Yo sacudo la cabeza.

—Una estupidez —digo, luego de un suspiro cansino—. Ni siquiera vale la pena.

Andrea aprieta los labios en un gesto inconforme.

—Pero, Bruno...

Le robo un beso fugaz.

—Ahora no, preciosa —digo, en voz baja, para restarle importancia y ella me mira, aturdida, unos instantes antes de hacer un mohín.

Una sonrisa suave se desliza en mis labios y le acaricio el pómulo con el pulgar.

—Debo irme —digo, a manera de disculpa y la decepción le surca las facciones—. No puedo quedarme luego de lo que acaba de pasar.

Ella asiente pesarosa y yo le beso el dorso de la mano.

—Te veo en casa —digo, sin apartar los ojos de los suyos.

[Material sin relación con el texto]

/-- **Finite measures agreeing on cylinders agree on `extEvents U`.** If two finite measures on `Ω`
with the same total mass have the same finite-dimensional marginals `(ω (g k))_k` for all finite
families of test functions supported in `U`, they agree on every event of `extEvents U` (π-λ
theorem). [folklore] -/
theorem transportDLR_measure_ext_extEvents {U : Set E} {ν₁ ν₂ : Measure (FieldConfig E)}
    [IsFiniteMeasure ν₁] (huniv : ν₁ univ = ν₂ univ)
    (h : ∀ (m : ℕ) (g : Fin m → 𝓢(E, ℝ)), (∀ k, tsupport (g k) ⊆ U) →
      ν₁.map (fun (ω : FieldConfig E) (k : Fin m) => ω (g k)) =
        ν₂.map (fun (ω : FieldConfig E) (k : Fin m) => ω (g k)))
    {A : Set (FieldConfig E)} (hA : MeasurableSet[extEvents U] A) : ν₁ A = ν₂ A := by
  refine ext_on_measurableSpace_of_generate_finite _ _ ?_ (extEvents_le U)
    (transportDLR_extEvents_eq_generateFrom U) (transportDLR_isPiSystem_cyl U) huniv hA
  rintro S ⟨m, g, D, hg, hD, rfl⟩
  have hΦ : Measurable fun (ω : FieldConfig E) (k : Fin m) => ω (g k) :=
    measurable_pi_lambda _ fun k => measurable_eval (g k)
  rw [← Measure.map_apply hΦ hD, ← Measure.map_apply hΦ hD, h m g hg]

end General

/-! ### Ball geometry under the unit inversion in `ℝ³` -/

/-- The involution algebra of the inversion image of a ball, squared norms: for `k = ‖c‖² - r² > 0`,
`‖c/k‖² - (r/k)² = 1/k`. [folklore] -/
theorem transportDLR_normSq_sub_sq {c : EuclideanSpace ℝ (Fin 3)} {r : ℝ}
    (hk : 0 < ‖c‖ ^ 2 - r ^ 2) :
    ‖(‖c‖ ^ 2 - r ^ 2)⁻¹ • c‖ ^ 2 - (r / (‖c‖ ^ 2 - r ^ 2)) ^ 2 = (‖c‖ ^ 2 - r ^ 2)⁻¹ := by
  have hk' : ‖c‖ ^ 2 - r ^ 2 ≠ 0 := hk.ne'
  rw [norm_smul, Real.norm_eq_abs, abs_inv, abs_of_pos hk, mul_pow, div_pow, inv_pow]
  field_simp

/-- The inversion image of a ball is an involution on centres: with `c₀ = c/k`, `r₀ = r/k`,
`k = ‖c‖² - r² > 0`, one has `c = c₀ / (‖c₀‖² - r₀²)`. [folklore] -/
theorem transportDLR_centre_invol {c : EuclideanSpace ℝ (Fin 3)} {r : ℝ}
    (hk : 0 < ‖c‖ ^ 2 - r ^ 2) :
    c = (‖(‖c‖ ^ 2 - r ^ 2)⁻¹ • c‖ ^ 2 - (r / (‖c‖ ^ 2 - r ^ 2)) ^ 2)⁻¹ •
      (‖c‖ ^ 2 - r ^ 2)⁻¹ • c := by
  rw [transportDLR_normSq_sub_sq hk, inv_inv, smul_smul, mul_inv_cancel₀ hk.ne', one_smul]

/-- The inversion image of a ball is an involution on radii: with `c₀ = c/k`, `r₀ = r/k`,
`k = ‖c‖² - r² > 0`, one has `r = r₀ / (‖c₀‖² - r₀²)`. [folklore] -/
theorem transportDLR_radius_invol {c : EuclideanSpace ℝ (Fin 3)} {r : ℝ}
    (hk : 0 < ‖c‖ ^ 2 - r ^ 2) :
    r = r / (‖c‖ ^ 2 - r ^ 2) /
      (‖(‖c‖ ^ 2 - r ^ 2)⁻¹ • c‖ ^ 2 - (r / (‖c‖ ^ 2 - r ^ 2)) ^ 2) := by
  rw [transportDLR_normSq_sub_sq hk, div_inv_eq_mul, div_mul_cancel₀ _ hk.ne']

—Llévame contigo —pide, cuando estoy a punto de marcharme y una sonrisa suave se desliza en mis labios.

—Creí que ibas a irte de aquí con tus amigos —apunto y ella se encoge de hombros mientras sonríe.

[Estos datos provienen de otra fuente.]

import Literature.IUT.HodgeArakelov.ThetaEvaluationCor112AtModelTate
import Literature.IUT.HodgeArakelov.PointedInversionFunctorialNV
import Literature.AnabelianGeometry.EtaleTheta.SettingModelTateInversionAut
import Literature.AnabelianGeometry.EtaleTheta.SettingModelTateInversionXuu
import HarnessLib

/-!
# [IUTchII] Cor. 1.12 (ii)∧(iii) at the [EtTh] Tate model — the (R1) INVERSION DATA of Rmk. 1.4.1 (ii) are THEOREMS there
# (`ι := inversionχq`, the B8 Prop. 1.2 (i) output `Env₀`; residual (R1) = the uniqueness clause only) (proof-only; D-0079 K-L6)

S. Mochizuki, *Inter-universal Teichmüller theory II*, kurims manuscript (Dec. 2020), Rmk. 1.4.1 (ii) pp. 28–29 («the unique
order two `Δ^tp_{X̲̲_k}`-outer automorphism of `Π^tp_{X̲̲_k}` over `G_k`»), Rmk. 2.1.1 (i) p. 65, Cor. 1.12 (ii), (iii)
pp. 56–58 [claim: Mochizuki2012, status: disputed] (IUTchII §1 Cor 1.12, kurims pp.56-58); S. Mochizuki, *The étale theta
function …*, Publ. RIMS **45** (2009) [EtTh], Prop. 1.5 (iii) p. 23 (the inversion automorphism), Def. 2.5 (i) p. 39,
Cor. 2.18 (i) p. 60 (PRIMS PDF pages) [cite: MochizukiEtTh2009, Cor 2.18(i) p.60].  Cell `abc-iut`, seat abc-iut-w4-d043
(gen 7), row «COR112-AT-MODELTATE» file 2, sequel of `ThetaEvaluationCor112AtModelTate` (p459069).  PROOF-ONLY: no definition,
no instance, no new named fact; abc-iut-L2's stage-2 inversion files (`SettingModelTateInversion{,Aut,Xuu}`), abc-iut-w5-d072's
`inversionAlpha` / `toLZ_inversionAlpha_generator` / `inversionAlpha_inversionAlpha_of_sq`, abc-iut-w4-d010's
`projG_isoX_envOfGroup_eq_one_iff_aug_of_cor218_i` and abc-iut-L6-d6's B8 output `ThetaSetting.envOfGroup` are consumed BY NAME.

STATE OF RECORD (p459069, `cor112_model_modelTate`).  At the Tate model every [EtTh]-, L3- and [AbsTopIII]-side binder of the
Cor. 1.12 model closer is a theorem; the residual there is the custody list of p439820, among which the (R1) data of the pointed
inversion (GAP G-w4d010-2 (R1), abc-iut-w5-d072): an automorphism `α` of `Π := Π^tp_X̲̲` over `G_K` relative to the Prop. 1.2 (i)
output (`hover`), of order two as a `Δ`-outer automorphism (`δ, hδ, hαα`), reversing the `ℤ`-torsor (`γ, hγ, hαγ`), UNIQUE as
such (`huniq`), together with `hα` («`α` over `K`»), all for an ARBITRARY Prop. 1.2 (i) output `Env`.

THIS FILE (`cor112_model_modelTate_inversion`).  At the Tate model take `ι := inversionχq p 1 2` — abc-iut-L2's stage-2 inversion of
`Π^tp_X` (`isInversionAut_inversionχq`: over `K`, `−1` on `Z`; `inversionχq_inversionχq`: involutive; `map_Huuχq_inversionχq`:
stabilises `Π^tp_X̲̲`) — and `α := inversionAlpha C ι hι` (its restriction to `Π^tp_X̲̲`), `δ := 1`, `γ :=` a `toLZ`-generator
(`toLZ_surjective`), and FIX the Prop. 1.2 (i) output to be abc-iut-L6-d6's GENUINE B8 output `Env₀ := ThetaSetting.envOfGroup …`
of the Tate curve at ANY identification `hP` (its `isoX` is `hP.some`, its `projG` the quotient by `Ker(aug)`).  Then, besides
everything already discharged in p459069: `hα` (`aug_inversionAlpha`), `hαα` (`inversionAlpha_inversionAlpha_of_sq` at `e := 1`),
`hγ`/`hαγ` (`toLZ_inversionAlpha_generator` + `IsInversionAut.toZ_apply`), `hδ` (`map_one`) are theorems OUTRIGHT, and `hover`
(«`α` over `G_k` through `Env₀`») FOLLOWS from [EtTh] Cor. 2.18 (i) at level `1` ALONE (F-0620 at the instance, the residual the
sibling rows II:Cor1.10/1.11 @ modelTate already carry): `projG_isoX_envOfGroup_inversionAlpha_of_cor218_i` — `projG ∘ isoX` is a
homomorphism killing exactly `Ker(aug)` (abc-iut-w4-d010), and `aug (α x) = aug x`.  RESIDUAL of the (R1) group: `huniq` ONLY (the
tempered-anabelian uniqueness clause of Rmk. 1.4.1 (ii), relative to `Env₀` and `α`); the other custody items ((H1) `hcharY`/`hΔX`,
the point data «`y = μ_-`», `β hφ hβ`, the Prop. 2.2 (ii) translates, `G`) stay VERBATIM; `Env` is no longer a binder (`Env₀` is
DATA of the tree, for every `hP`).  Conclusion VERBATIM that of p439820 at these data.  Generic lemmas (§1) are stated for any
[EtTh] §1 setting with an automorphism `ι` over `K` stabilising `Π^tp_X̲̲`.

HONEST LABEL: `modelTate` is a SEMI-SYNTHETIC model of the typed [EtTh] §1 interface: this is OUR kernel check that the EXISTENCE
half of the Rmk. 1.4.1 (ii) inversion data is realised, jointly with every other non-custody binder of the Cor. 1.12 model closer,
at one genuine (non-toy) carrier; the UNIQUENESS half is not touched; the [IUTchII] claim key `Mochizuki2012` is DISPUTED (D-0012)
and nothing of it is asserted; nothing of [EtTh] is asserted beyond the tree's proofs; no side is taken on [IUTchIII] Cor. 3.12;
typed ≠ proved; instantiated ≠ endorsed; nothing here says abc is proved or refuted.
-/

noncomputable section

namespace Literature.IUT.HodgeArakelov

open Literature.AnabelianGeometry.AbsoluteAnabelian
open Literature.AnabelianGeometry.EtaleTheta Literature.AnabelianGeometry.SemiGraphs CohomologySystemOfContH1
open Literature.AnabelianGeometry.EtaleTheta.SettingModel
open Literature.NumberTheory.GaloisRepresentations
open scoped Literature.AnabelianGeometry.EtaleTheta

/-! ## §1. Generic: an automorphism `ι` of `Π^tp_X` over `K` stabilising `Π^tp_X̲̲`, and the B8 Prop. 1.2 (i) output -/

namespace EtaleThetaDataOfSetting

variable {p : ℕ} [Fact p.Prime] {D : Literature.AnabelianGeometry.EtaleTheta.ThetaSetting p}
  {E : D.EtaleThetaData} {l : ℕ} (C : E.DoubleUnderline l) (ι : D.PiTemp ≃ₜ* D.PiTemp)

/-- An INVOLUTIVE `ι` (`ι ∘ ι = id`, as abc-iut-L2's `inversionχq`) satisfies the «order two as an OUTER automorphism» shape
`ι (ι x) = e·x·e⁻¹` of abc-iut-w5-d072's `inversionAlpha_inversionAlpha_of_sq` with `e := 1 ∈ Π^tp_X̲̲`.
[claim: Mochizuki2012, status: disputed] (IUTchII §1 Rmk 1.4.1 (ii), kurims p.28) -/
theorem sq_conj_one_of_involutive (h : ∀ x : D.PiTemp, ι (ι x) = x) (x : D.PiTemp) :
    ι (ι x) = ((1 : Pi C) : D.PiTemp) * x * ((1 : Pi C) : D.PiTemp)⁻¹ := by
  rw [h, OneMemClass.coe_one, one_mul, inv_one, mul_one]

variable (hι : C.Huu.map ι.toMulEquiv.toMonoidHom = C.Huu)

/-- **`α := ι|Π^tp_X̲̲` lies over `K`** (the closer's binder `hα`: `ε(α x) = ε(x)`) when `ι` does ([EtTh] Prop. 1.5 (iii): the
inversion automorphism commutes with `Π^tp_X ↠ G_K`; `IsInversionAut.aug_apply`). [cite: MochizukiEtTh2009, Prop 1.5 (iii) p.23] -/
theorem aug_inversionAlpha (hιA : D.IsInversionAut ι) (x : Pi C) :
    aug C (inversionAlpha C ι hι x) = aug C x :=
  hιA.aug_apply (x : D.PiTemp)

/-- At abc-iut-L6-d6's B8 Prop. 1.2 (i) output `Env₀ := ThetaSetting.envOfGroup …` of the Tate curve (any identification `hP`):
`projG (isoX 1) = 1` — the closer's binder `hδ` at `δ := 1`. [claim: Mochizuki2012, status: disputed] (IUTchII §1 Prop 1.2 (i), kurims p.25) -/
theorem projG_isoX_envOfGroup_one {N : ℕ+} (μ : D.CyclotomeMod l N) (hC : D.Compat) (hS : D.Sec2Hyps)
    (h15 : Literature.AnabelianGeometry.EtaleTheta.ThetaSetting.Prop15iii E hC) (L : C.CuspLabels) (hl : l.Prime)
    (hp2 : p ≠ 2) (hpl : p ≠ l) (hζ : ∃ ζ : D.K, IsPrimitiveRoot ζ (4 * l))
    {η : (C.thetaEnvData μ hC hS).PiYdd → MuN p N} (hη : η ∈ (C.thetaEnvData μ hC hS).thetaCocycles)
    (hZ : Nonempty (ModelCyclotomes.lDeltaQuot (C.rigidData μ hC hS h15 L) ≃* Literature.IUT.HodgeTheaters.ZHat))
    (hP : Nonempty ((Pi C) ≃ₜ* (ThetaSetting.ofDoubleUnderline C μ hC hS hl hp2 hpl hζ hη).PiX)) :
    (ThetaSetting.envOfGroup (C.rigidData μ hC hS h15 L)
          (ThetaSetting.SideData.ofDoubleUnderline C μ hC hS hl hp2 hpl hζ hη) (ThetaSetting.t1Space_Huu C)
          (ThetaSetting.isClosed_ker_aug_thetaEnvData C μ hC hS) hZ (Pi C) hP).recon.projG
        ((ThetaSetting.envOfGroup (C.rigidData μ hC hS h15 L)
          (ThetaSetting.SideData.ofDoubleUnderline C μ hC hS hl hp2 hpl hζ hη) (ThetaSetting.t1Space_Huu C)
          (ThetaSetting.isClosed_ker_aug_thetaEnvData C μ hC hS) hZ (Pi C) hP).isoX 1) = 1 := by
  rw [map_one, map_one]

—Estarán bien sin mí. Solo necesito avisarles. Y pagarle el taxi a Karla.

Sonrío.

—Si quiere irse ya, puede hacerlo con nosotros. La dejamos en su casa —resuelvo—. Si quiere quedarse, puedo pedirle un Uber o, si te parece demasiado peligroso, puedo llamar a uno de los choferes de confianza del despacho para que venga a recogerla y a llevarla a casa.

—Bruno...

—Ni siquiera empieces a quejarte, Andrea Roldán —advierto, pero sueno juguetón mientras hablo—. Te lo debo. Por ser un imbécil.

Esboza una sonrisa dulce.

—Vamos —digo, cuando doy por ganada la discusión, y entrelazo nuestros dedos para encaminarnos hacia la mesa, donde nuestras pertenencias —y la amiga de Andrea— se encuentran.